Could you state how many lines of the material hold "AlgebraicIndependent"? Include nothing beyond the number.
◇ ◇ ◇
/-- **NO MODULAR WITNESS** (`μ(z) = 0`): under `PillayHyp u`, no transcendental number is algebraic over both `ℚ(z)` and `ℚ(e^z)`
for Pillay's tuple `z`. [this node] -/
theorem not_modularWitness_pillayTuple {u : ℂ} (hH : AlgebraicIndependent ℚ ![u, pillayV u, cexp u, cexp (pillayV u)]) : ¬ (∃ s : ℂ, Transcendental ℚ s ∧ IsAlgebraic ↥(adjoin ℚ (Set.range (pillayTuple u))) s ∧
      IsAlgebraic ↥(adjoin ℚ (Set.range (cexp ∘ pillayTuple u))) s) := by
  rintro ⟨s, hs, hsA, hsB⟩
  refine hs (isAlgebraic_of_nonmodular₄ hH ?_ ?_)
  · exact isAlgebraic_of_isAlgebraic_adjoin _
      (by rintro _ ⟨i, rfl⟩; exact isAlgebraic_of_mem_adjoin (pillayTuple_mem_adjoin u i)) hsA
  · rw [adjoin_exp_pillayTuple_eq] at hsB
    exact hsB

/-- `σ(z) = 0`: every element of `ℚ(z) ∩ ℚ(e^z)` is algebraic (round 10's shared degree vanishes). -/
theorem shared_isAlgebraic_pillayTuple {u : ℂ} (hH : AlgebraicIndependent ℚ ![u, pillayV u, cexp u, cexp (pillayV u)]) {s : ℂ}
    (h₁ : s ∈ adjoin ℚ (Set.range (pillayTuple u))) (h₂ : s ∈ adjoin ℚ (Set.range (cexp ∘ pillayTuple u))) :
    IsAlgebraic ℚ s := by
  by_contra hs
  exact not_modularWitness_pillayTuple hH (modularWitness_of_shared _ h₁ h₂ hs)

/-- NO DARK LINE / FIXED POINT / LAMBERT POINT / CHAIN / transcendental relation `e^w = P(z)` in the span: if `w ∈ span_ℚ z` has `e^w`
algebraic over `ℚ(z)`, then `e^w ∈ ℚ̄`. -/
theorem exp_isAlgebraic_of_mem_span_pillayTuple {u : ℂ} (hH : AlgebraicIndependent ℚ ![u, pillayV u, cexp u, cexp (pillayV u)]) {w : ℂ}
    (hw : w ∈ Submodule.span ℚ (Set.range (pillayTuple u)))
    (halg : IsAlgebraic ↥(adjoin ℚ (Set.range (pillayTuple u))) (cexp w)) : IsAlgebraic ℚ (cexp w) := by
  by_contra ht
  exact not_modularWitness_pillayTuple hH (modularWitness_of_exp_isAlgebraic _ hw halg ht)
◇ ◇ ◇
__OUTPUT OF THE TASK__:
3